In one study, for example, 44 percent of 104 children with sickle cell disease had low plasma zinc concentrations [24]. These children, when compared to those with normal plasma zinc levels, had significant reductions in height, weight, upper arm muscle area, and, in older children, delayed sexual maturation. Whether zinc deficiency promotes infection in children with sickle cell disease remains controversial [27]. Liver disease — Children and adults with severe, chronic liver disease have an increased incidence of low plasma zinc levels [28-30]. The mechanism may be multifactorial, including hypoalbuminemia, reduced intake, and increased urinary excretion. The low plasma concentration and the increased urinary excretion correct within seven days of liver transplantation [28,29]. Renal disease — Zinc deficiency caused by increased urinary excretion can complicate nephrotic syndrome in children [31]. In addition, uremic patients are often deficient in zinc, probably because of reduced dietary intake, zinc malabsorption, and/or possible leaching of zinc by dialysis equipment [32,33]. Adolescent athletes — One study found significantly low plasma zinc concentrations in adolescent gymnasts when compared to matched control sedentary children [34]. This finding probably is related to inadequate intake associated with overall dietary restrictions caused by a desire to maintain weight as well as possibly increased losses in sweat.

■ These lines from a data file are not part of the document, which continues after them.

import Literature.MathematicalPhysics.QuantumFieldTheory.Balaban1983to89.B8CubeMemberBoxRows
import Literature.MathematicalPhysics.QuantumFieldTheory.Balaban1983to89.B6Ineq268MultiLevelBox
import Literature.MathematicalPhysics.QuantumFieldTheory.Balaban1983to89.B8Eq191FlatDirichletCoercive

/-!
# `Balaban1983to89.B8CubeMemberBoxTowers` — [Balaban1984PropagatorsII] (2.45) ∕ (2.69): the TOWER DICTIONARY between the cube member's towers `(j, Bʲ(x))`
# (consumer `B8Prop6CubeMemberFlatScalar`) and p21's block set `𝔅 = bset (cubeDomains …)` of the host Neumann box — `blkOf(x + t) = (j, blk_{Lʲ}(x + t))`,
# the sites of that block are the translated sites of the consumer's tower block, and p21's `Q′` of a translated function is the consumer's block average

statement-level skeleton of published theorems with citation tags; proofs where landed; nothing here is a claim about the
Yang–Mills mass gap

`[Balaban1984PropagatorsII]` ("[B6]", CMP **96** (1984) 223–250) (2.1)–(2.4) p. 224, (2.14)–(2.15) p. 225, (2.45) p. 231, (2.69) p. 235; `[Balaban1985RegularSpaces]` ("B8")
(1.31) p. 81, p. 79 (blocks), p. 91 (the operator `Q′`).

CITATION HEADER (lean-in-tree rule).  Cell `pub-ymgap` (YM Track A, HUMAN RULING D-0062), DAG node N05 = [B8], seat `pub-ymgap-dag-n05-c` (g9; (R1′) programme, file F13 =
brick (b) of the 𝒢-bound programme `B8Thm32GBoundCubeMember.GBoundCubeMemberPrinted`, design `HOME/pub-ymgap-dag-n05-c/R23-DESIGN.md`).  The deep local inverse of
the tower Gram matrix `QT⁻²Qᵀ` is p21's `B6Prop23MultiLevelBox.prop23_multiLevelBox` on the host box `cubeDomains` (F1), stated on p21's block set `bset D` with p21's
block average `QB D` (`QB_apply`: `(W y)⁻¹·Σ_{blkOf x = y}`), weight `W D y = (L^{j_y})^{d+1}` and kernel `Xk D a` of `Q′G′²Q′*`.  THIS FILE is the dictionary at
the level of TOWERS (F1 `tower_iff_lev_eq` was the site-level half, F2 `blk_add_eq_iff` the label-translation half): for `x ∈ □₁` with consumer tower `(j, Bʲ(x))`,
the p21 block of `x + t` (`t = shift`) is `(j, blk_{Lʲ}(x + t))`; a box site `y′` lies in that block iff `y′ − t` lies in the consumer's tower block; hence
`(Q′ g(· − t))(blkOf(x + t)) = L^{−(d+1)j}Σ_{z∈□₀, Bʲ(z)=Bʲ(x)} g(z)` — p21's `Q′` IS the consumer's `Q` after translation, with the SAME normalisation.

WHAT THIS FILE PROVES (kernel-checked; theorems only; the data regime of F1: `M_h ≥ 1`, `M_hL ∣ ρ`, `M_hL ∣ M`, `R·M_hL ≤ ρ`, `1 ≤ n ≤ k`).
* §1 `blkOf_shift_val` (`(blkOf D ⟨x + t, _⟩).1 = (j, blk (Lʲ) (x + t))`), `blkOf_eq_shift_iff` (`blkOf D y′ = blkOf D ⟨x + t, _⟩ ↔ Bʲ(y′ − t) = Bʲ(x)`).
* §2 ★ `QB_translate` — `QB D (fun y => g (y − t)) (blkOf D ⟨x + t, _⟩) = ((L^j)^{d+1})⁻¹ · Σ_{z ∈ S, Bʲ(z) = Bʲ(x)} g z` (a `Finset.sum_nbij'` between the two blocks).

HONEST SCOPE ∕ NOT CLAIMED.  Bookkeeping only (no estimate); the remaining dictionary items — `W D (blkOf(x+t)) = (L^{d+1})^j` (immediate from `W_eq` + §1) and the
identification of `Xk D a` read at translated towers with the consumer-normalised kernel of `Q·P_A²·Qᵀ` (`P_A` = translated `gml`) — and the whole analytic part of
the 𝒢-bound stay OPEN.  Count-neutral; N05 NOT discharged; one finite `T⁴` programme at fixed `ε`, Bałaban as printed; nothing continuum ∕ ℝ⁴ ∕ OS ∕ mass-gap ∕ Clay.
No `sorry`, no `def`, no `instance`, no `notation`.  Unit `pub-ymgap-dag-n05-c` (g9), 2026-08-27.

RELATED IN THE TREE, NOT DUPLICATED: `B8CubeMemberBoxDomains.{cubeDomains, lev, shift, tower_iff_lev_eq, mem_boxDom_of_mem_cube}` (F1, USED), `B8CubeMemberBoxRows.
{pow_dvd_shift, blk_add_eq_iff, blockMap_eq_blk, row_eq_mlOp_row}` (F2, USED ∕ the row-level dictionary), `B6Geom246MultiLevelBox.{bset, blkOf, blkOf_eq_iff_blk}`,
`B6Ineq268MultiLevelBox.{QB, QB_apply, W_eq, Xk, kerOp_Xk}` (p21, USED ∕ targets), `B8Eq191FlatDirichletCoercive.towerBlock_subset_cube` (g8∕n05-e, USED).
-/
noncomputable section

namespace Literature.MathematicalPhysics.QuantumFieldTheory.Balaban1983to89.B8CubeMemberBoxTowers

open B6MultiLevelBoxOperator (Domains N0)
open B4Reflection242 (boxDom mem_boxDom blk)
open B6Geom246MultiLevelBox (bset blkOf blkOf_val blkOf_eq_iff_blk)
open B6Ineq268MultiLevelBox (W W_eq QB QB_apply)
open B8Eq131Cubes (cube)
open B8Eq131CubesAdmissible (cubeFam cubeFam_false_of_le)
open B8CubeMemberZd (cubeLamS)
open B8Eq191FlatDirichletDepth (mem_cube_of_tower)
open B8Eq191FlatDirichletCoercive (towerBlock_subset_cube)
open B8Eq191FlatLettersCubeMember (cubeFam_antitone)
open B8CubeMemberBoxDomains (shift boxP lev cubeDomains cubeDomains_lev tower_iff_lev_eq mem_boxDom_of_mem_cube add_shift_sub_shift)
open B8CubeMemberBoxRows (pow_dvd_shift blk_add_eq_iff blockMap_eq_blk)
open Literature.MathematicalPhysics.QuantumLattice (blockMap)

variable {d : ℕ}

/-! ## §1 The tower of a translated site of `□₁` in p21's block set `𝔅` -/

/-- **THE p21 BLOCK OF A TRANSLATED CUBE-MEMBER SITE**: for `x ∈ □₁` with tower `(j, Bʲ(x))` (`Bʲ(x) ∈ Λs_j`, `j ≤ n`), the block `blkOf` of `x + t` in the host box
`cubeDomains` is `(j, blk_{Lʲ}(x + t))` — the level is the tower level (F1 `tower_iff_lev_eq`).
[cite: Balaban1984PropagatorsII, (2.1)–(2.4) p.224, (2.45) p.231; Balaban1985RegularSpaces, (1.31) p.81] -/
theorem blkOf_shift_val {ℓ Mh : ℕ} (hℓ : 1 ≤ ℓ) (hMh : 1 ≤ Mh) (a : Fin (d + 1) → ℤ) {M ρ k n R : ℕ} (hn : 1 ≤ n) (hnk : n ≤ k)
    (hρd : Mh * (ℓ + 1) ∣ ρ) (hMd : Mh * (ℓ + 1) ∣ M) (hρ0 : 0 < ρ) (hR : R * (Mh * (ℓ + 1)) ≤ ρ)
    {x : Fin (d + 1) → ℤ} (hx1 : x ∈ cube (ℓ + 1) a M ρ k 1) {j : ℕ} (hjn : j ≤ n)
    (hxj : blockMap ((ℓ + 1) ^ j) x ∈ cubeLamS (ℓ + 1) a M ρ k n j) :
    (blkOf (cubeDomains hMh a hn hnk hρd hMd hρ0 hR) ⟨x + shift ℓ Mh a ρ k n, mem_boxDom_of_mem_cube hℓ hMh a hn hnk hx1⟩).1
      = (j, blk ((ℓ + 1) ^ j) (x + shift ℓ Mh a ρ k n)) := by
  have hρL : ℓ + 1 ≤ ρ := le_trans (Nat.le_mul_of_pos_left _ hMh) (Nat.le_of_dvd hρ0 hρd)
  have hlev : lev ℓ Mh a M ρ k n (x + shift ℓ Mh a ρ k n) = j := (tower_iff_lev_eq a M hρL hn hnk hjn hx1 (Mh := Mh)).mp hxj
  rw [blkOf_val]
  change (lev ℓ Mh a M ρ k n (x + shift ℓ Mh a ρ k n), blk ((ℓ + 1) ^ lev ℓ Mh a M ρ k n (x + shift ℓ Mh a ρ k n)) (x + shift ℓ Mh a ρ k n))
    = (j, blk ((ℓ + 1) ^ j) (x + shift ℓ Mh a ρ k n))
  rw [hlev]

/-- **THE SITES OF THAT p21 BLOCK ARE THE TRANSLATED SITES OF THE CONSUMER'S TOWER BLOCK**: for `x ∈ □₁` with tower `(j, Bʲ(x))` and a box site `y′`,
`blkOf y′ = blkOf (x + t) ⇔ y′ − t ∈ □₀ ∧ Bʲ(y′ − t) = Bʲ(x)` (`Lʲ ∣ t`, F2 `blk_add_eq_iff`; the block lies in `□_j ⊆ □₀`).
[cite: Balaban1984PropagatorsII, (2.1)–(2.4) p.224, (2.45) p.231; Balaban1985RegularSpaces, (1.31) p.81, p.79] -/
theorem blkOf_eq_shift_iff {ℓ Mh : ℕ} (hℓ : 1 ≤ ℓ) (hMh : 1 ≤ Mh) (a : Fin (d + 1) → ℤ) {M ρ k n R : ℕ} (hn : 1 ≤ n) (hnk : n ≤ k)
    (hρd : Mh * (ℓ + 1) ∣ ρ) (hMd : Mh * (ℓ + 1) ∣ M) (hρ0 : 0 < ρ) (hR : R * (Mh * (ℓ + 1)) ≤ ρ)
    {x : Fin (d + 1) → ℤ} (hx1 : x ∈ cube (ℓ + 1) a M ρ k 1) {j : ℕ} (hjn : j ≤ n)
    (hxj : blockMap ((ℓ + 1) ^ j) x ∈ cubeLamS (ℓ + 1) a M ρ k n j) (y' : ↥(boxDom (N0 ℓ Mh n (boxP ℓ M ρ k n)))) :
    blkOf (cubeDomains hMh a hn hnk hρd hMd hρ0 hR) y'
        = blkOf (cubeDomains hMh a hn hnk hρd hMd hρ0 hR) ⟨x + shift ℓ Mh a ρ k n, mem_boxDom_of_mem_cube hℓ hMh a hn hnk hx1⟩
      ↔ blockMap ((ℓ + 1) ^ j) (y'.1 - shift ℓ Mh a ρ k n) = blockMap ((ℓ + 1) ^ j) x := by
  have hL : 1 ≤ ℓ + 1 := Nat.succ_pos ℓ
  have hLj : 1 ≤ (ℓ + 1) ^ j := Nat.one_le_pow _ _ hL
  have hdvd : ∀ i, (((ℓ + 1) ^ j : ℕ) : ℤ) ∣ shift ℓ Mh a ρ k n i := fun i => pow_dvd_shift ℓ Mh a ρ hjn hnk i
  have hval := blkOf_shift_val hℓ hMh a hn hnk hρd hMd hρ0 hR hx1 hjn hxj
  rw [blkOf_eq_iff_blk]
  -- the target block's data
  have h1 : (blkOf (cubeDomains hMh a hn hnk hρd hMd hρ0 hR) ⟨x + shift ℓ Mh a ρ k n, mem_boxDom_of_mem_cube hℓ hMh a hn hnk hx1⟩).1.1 = j := by
    rw [hval]
  have h2 : (blkOf (cubeDomains hMh a hn hnk hρd hMd hρ0 hR) ⟨x + shift ℓ Mh a ρ k n, mem_boxDom_of_mem_cube hℓ hMh a hn hnk hx1⟩).1.2
      = blk ((ℓ + 1) ^ j) (x + shift ℓ Mh a ρ k n) := by
    rw [hval]
  rw [h1, h2]
  have hy : y'.1 = (y'.1 - shift ℓ Mh a ρ k n) + shift ℓ Mh a ρ k n := (sub_add_cancel _ _).symm
  conv_lhs => rw [hy]
  rw [blk_add_eq_iff hLj hdvd, blockMap_eq_blk, blockMap_eq_blk]

/-! ## §2 p21's block average `Q′` of a translated function is the consumer's block average -/

open Classical in
/-- **`Q′` OF A TRANSLATED FUNCTION = THE CONSUMER'S BLOCK AVERAGE**: for `x ∈ □₁` with tower `(j, Bʲ(x))` and `g` on the lattice,
`(Q′(g(· − t)))(blkOf(x + t)) = L^{−(d+1)j}·Σ_{z ∈ □₀, Bʲ(z) = Bʲ(x)} g(z)` — p21's `QB` on the host box `cubeDomains` read at the cube member.
[cite: Balaban1984PropagatorsII, (2.14)–(2.15) p.225, (2.69) p.235; Balaban1985RegularSpaces, (1.31) p.81, p.91 (the operator `Q′`)] -/
theorem QB_translate {ℓ Mh : ℕ} (hℓ : 1 ≤ ℓ) (hMh : 1 ≤ Mh) (a : Fin (d + 1) → ℤ) {M ρ k n R : ℕ} (hn : 1 ≤ n) (hnk : n ≤ k)
    (hρd : Mh * (ℓ + 1) ∣ ρ) (hMd : Mh * (ℓ + 1) ∣ M) (hρ0 : 0 < ρ) (hR : R * (Mh * (ℓ + 1)) ≤ ρ)
    (S : Finset (Fin (d + 1) → ℤ)) (hS : ∀ z, z ∈ S ↔ z ∈ cubeFam false (ℓ + 1) a M ρ k 0)
    {x : Fin (d + 1) → ℤ} (hx1 : x ∈ cube (ℓ + 1) a M ρ k 1) {j : ℕ} (hjn : j ≤ n)
    (hxj : blockMap ((ℓ + 1) ^ j) x ∈ cubeLamS (ℓ + 1) a M ρ k n j) (g : (Fin (d + 1) → ℤ) → ℝ) :
    QB (cubeDomains hMh a hn hnk hρd hMd hρ0 hR) (fun y => g (y.1 - shift ℓ Mh a ρ k n))
        (blkOf (cubeDomains hMh a hn hnk hρd hMd hρ0 hR) ⟨x + shift ℓ Mh a ρ k n, mem_boxDom_of_mem_cube hℓ hMh a hn hnk hx1⟩)
      = (((((ℓ : ℝ) + 1) ^ j) ^ (d + 1)))⁻¹ * ∑ z ∈ S.filter (fun z => blockMap ((ℓ + 1) ^ j) z = blockMap ((ℓ + 1) ^ j) x), g z := by
  have hL : 1 ≤ ℓ + 1 := Nat.succ_pos ℓ
  have hk : 1 ≤ k := hn.trans hnk
  have hρL : ℓ + 1 ≤ ρ := le_trans (Nat.le_mul_of_pos_left _ hMh) (Nat.le_of_dvd hρ0 hρd)
  set D := cubeDomains hMh a hn hnk hρd hMd hρ0 hR with hD
  set s₀ := blkOf D ⟨x + shift ℓ Mh a ρ k n, mem_boxDom_of_mem_cube hℓ hMh a hn hnk hx1⟩ with hs₀
  have hval : s₀.1 = (j, blk ((ℓ + 1) ^ j) (x + shift ℓ Mh a ρ k n)) := blkOf_shift_val hℓ hMh a hn hnk hρd hMd hρ0 hR hx1 hjn hxj
  rw [QB_apply, W_eq, show s₀.1.1 = j by rw [hval]]
  congr 1
  -- the bijection `y′ ↦ y′ − t` between the sites of the p21 block and the sites of the consumer's tower block
  have hmemS : ∀ z, blockMap ((ℓ + 1) ^ j) z = blockMap ((ℓ + 1) ^ j) x → z ∈ S := fun z hz =>
    (hS z).mpr (towerBlock_subset_cube hL a M hρL hnk hjn hxj hz)
  have hmem1 : ∀ z, blockMap ((ℓ + 1) ^ j) z = blockMap ((ℓ + 1) ^ j) x → z ∈ cube (ℓ + 1) a M ρ k 1 := by
    intro z hz
    rcases Nat.eq_zero_or_pos j with hj0 | hjpos
    · subst hj0
      have h0 : ∀ y : Fin (d + 1) → ℤ, blockMap ((ℓ + 1) ^ 0) y = y := fun y => by funext i; simp [blockMap]
      rw [h0, h0] at hz
      rw [hz]; exact hx1
    · have hzj : z ∈ cube (ℓ + 1) a M ρ k j := mem_cube_of_tower hL a M ρ (by rw [hz]; exact hxj)
      have hsub := cubeFam_antitone hL a M hρL k hjpos
      rw [cubeFam_false_of_le _ a M ρ (hjn.trans hnk), cubeFam_false_of_le _ a M ρ hk] at hsub
      exact hsub hzj
  symm
  refine Finset.sum_nbij' (fun z => if h : z + shift ℓ Mh a ρ k n ∈ boxDom (N0 ℓ Mh n (boxP ℓ M ρ k n)) then ⟨z + shift ℓ Mh a ρ k n, h⟩
      else ⟨x + shift ℓ Mh a ρ k n, mem_boxDom_of_mem_cube hℓ hMh a hn hnk hx1⟩)
    (fun y' => y'.1 - shift ℓ Mh a ρ k n) ?_ ?_ ?_ ?_ ?_
  · -- into the p21 block
    intro z hz
    have hzb := (Finset.mem_filter.mp hz).2
    have hbox : z + shift ℓ Mh a ρ k n ∈ boxDom (N0 ℓ Mh n (boxP ℓ M ρ k n)) := mem_boxDom_of_mem_cube hℓ hMh a hn hnk (hmem1 z hzb)
    rw [dif_pos hbox, Finset.mem_filter]
    refine ⟨Finset.mem_univ _, ?_⟩
    rw [hs₀, blkOf_eq_shift_iff hℓ hMh a hn hnk hρd hMd hρ0 hR hx1 hjn hxj]
    change blockMap ((ℓ + 1) ^ j) (z + shift ℓ Mh a ρ k n - shift ℓ Mh a ρ k n) = blockMap ((ℓ + 1) ^ j) x
    rw [add_sub_cancel_right]; exact hzb
  · -- onto the consumer block
    intro y' hy'
    have hb := (Finset.mem_filter.mp hy').2
    rw [hs₀, blkOf_eq_shift_iff hℓ hMh a hn hnk hρd hMd hρ0 hR hx1 hjn hxj] at hb
    exact Finset.mem_filter.mpr ⟨hmemS _ hb, hb⟩
  · -- left inverse
    intro z hz
    have hzb := (Finset.mem_filter.mp hz).2
    have hbox : z + shift ℓ Mh a ρ k n ∈ boxDom (N0 ℓ Mh n (boxP ℓ M ρ k n)) := mem_boxDom_of_mem_cube hℓ hMh a hn hnk (hmem1 z hzb)
    rw [dif_pos hbox]
    exact add_sub_cancel_right _ _
  · -- right inverse
    intro y' hy'
    have hbox : y'.1 - shift ℓ Mh a ρ k n + shift ℓ Mh a ρ k n ∈ boxDom (N0 ℓ Mh n (boxP ℓ M ρ k n)) := by rw [sub_add_cancel]; exact y'.2
    rw [dif_pos hbox]
    exact Subtype.ext (sub_add_cancel _ _)
  · -- the summands agree
    intro z hz
    have hzb := (Finset.mem_filter.mp hz).2
    have hbox : z + shift ℓ Mh a ρ k n ∈ boxDom (N0 ℓ Mh n (boxP ℓ M ρ k n)) := mem_boxDom_of_mem_cube hℓ hMh a hn hnk (hmem1 z hzb)
    rw [dif_pos hbox]
    change g z = g (z + shift ℓ Mh a ρ k n - shift ℓ Mh a ρ k n)
    rw [add_sub_cancel_right]

end Literature.MathematicalPhysics.QuantumFieldTheory.Balaban1983to89.B8CubeMemberBoxTowers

Other studies have not found reduced zinc levels in adolescent athletes with normal zinc intakes [35,36].
Clinical manifestations*—*Numerous signs and symptoms have been associated with zinc depletion (show table 2). Mild zinc deficiency is associated with depressed immunity, impaired taste and smell, onset of night blindness, and decreased spermatogenesis. Severe zinc deficiency is characterized by severely depressed immune function, frequent infections, bullous pustular dermatitis, diarrhea, and alopecia [6,7,37].
In some situations, zinc depletion is documented by measurement of zinc concentration in plasma, lymphocytes, or neutrophils. Because zinc is a cofactor for alkaline phosphatase activity, alkaline phosphatase serves as a serologic marker for zinc depletion [38]. In other situations, the diagnosis of zinc depletion is inferred by the response to zinc supplementation in placebo-controlled intervention. (See "Zinc supplementation" below).
Diagnosis*—*Zinc status can be assessed by measurement of zinc in plasma, erythrocytes, neutrophils, lymphocytes, and hair. Measurement of zinc in the plasma is simple and readily available in many laboratories. A low plasma zinc usually is defined as a value less than 60 mcg/dL [39]. Because much of plasma zinc is bound to albumin, correcting values for the level of serum albumin in conditions associated with hypoalbuminemia is important.